Stockholm format is a flatfile multiple sequence alignment format used by databases of annotated multiple sequence alignments such as Pfam, HMMER, Belvu and Rfam to disseminate protein and RNA sequence alignments.
Stockholm format files are often saved in the .sto or .stk extensions.
A well-formed stockholm file always contains a header which states the format and version identifier. The header is then followed by a multiple lines, a mix of markup (starting with #) and sequences. Finally, the "//" line indicates the end of the alignment.
Header
The first line in the file must contain a format and version identifier,
The sequence alignment
<seqname> <aligned sequence>
<seqname> <aligned sequence>
<seqname> <aligned sequence>
.
.
.
//
Sequences are written one per line. The sequence name is written first, and after any number of whitespaces the sequence is written. Sequence names are typically in the form "name/start-end" or just "name". Sequence letters may include any characters except whitespace. Gaps may be indicated by "." or "-". The "//" line indicates the end of the alignment.

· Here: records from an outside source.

import Literature.Geometry.Riemannian.LowEntropyHypersurfacesFour
import Literature.Geometry.Riemannian.ShrinkingSphereEntropy
import Literature.Geometry.Riemannian.ColdingMinicozziEntropyValuesProofs
import Literature.Geometry.Riemannian.ColdingMinicozziEntropyFinite
import Literature.Geometry.Riemannian.ColdingMinicozziEntropyLowerBound
import Literature.Geometry.Riemannian.ColdingMinicozziEntropyDensity
import Literature.Geometry.Riemannian.ColdingMinicozziEntropyAchieved
import Literature.MeasureTheory.Hausdorff.SmoothImageHausdorffFinite
import Literature.Topology.FourManifolds.ImmersionCriterion
import Literature.Topology.FourManifolds.KnotFraming
import Literature.AlgebraicTopology.FundamentalGroup.SphereSimplyConnected
import Literature.Geometry.Manifold.StabilityOfEmbeddings
import Literature.Geometry.Riemannian.ShrinkingSphereMCF
import Literature.Geometry.Riemannian.LevelSetFlowExtinction
import Literature.Geometry.Riemannian.LevelSetFlowWeakSetFlow
import Literature.Geometry.Riemannian.MCFEntropyMonotonicity
import Literature.Geometry.Riemannian.MCFRegularPointDensity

Wrap-around alignments are allowed in principle, mainly for historical reasons, but are not used in e.g. Pfam. Wrapped alignments are discouraged since they are much harder to parse.
The alignment mark-up
Mark-up lines may include any characters except whitespace. Here, underscore ("_") is used instead of space. Mark-up lines start with #.
Metadata
Stockholm files support storing arbitrary metadata (features) about the MSA. All metadata explained here are optional and may appear in any order. Metadata “mark-up” lines begin with either #=GF, #=GS, #=GR, or #=GC, and each line describes a single feature of the alignment.
GF metadata
Data relating to the multiple sequence alignment as a whole, such as authors or number of sequences in the alignment. It is started with #=GF followed by a feature name and data relating to the feature. Typically comes first in a Stockholm file.
GS metadata
Data relating to a specific sequence in the multiple sequence alignment. Starts with #=GS followed by the sequence name followed by a feature name and data relating to the feature. Typically comes after GF metadata in a Stockholm file.
GR metadata
Data relating to the columns of a specific sequence in a multiple sequence alignment. It is started with #=GR followed by the sequence name followed by a feature name and data relating to the feature, one character per column. Typically, it comes after the sequence line it relates to.
GC metadata
Data relating to the columns of the multiple sequence alignment as a whole. Starts with #=GC followed by a feature name and data relating to the feature, one character per column. Typically it comes at the end of the multiple sequence alignment.
Format Parameters
The only supported format parameter is constructor, which specifies the type of in-memory sequence object to read each aligned sequence into. This must be a subclass of GrammaredSequence (e.g., DNA, RNA, Protein) and is a required format parameter. For example, if we know that the Stockholm file we are reading contains DNA sequences, we would pass constructor=DNA to the reader call.
Some restrictions to this format are;
Do not use multiple lines with the same #=GC label.
For a single sequence, do not use multiple lines with the same #=GR label. Only one unique feature assignment can be made for each sequence.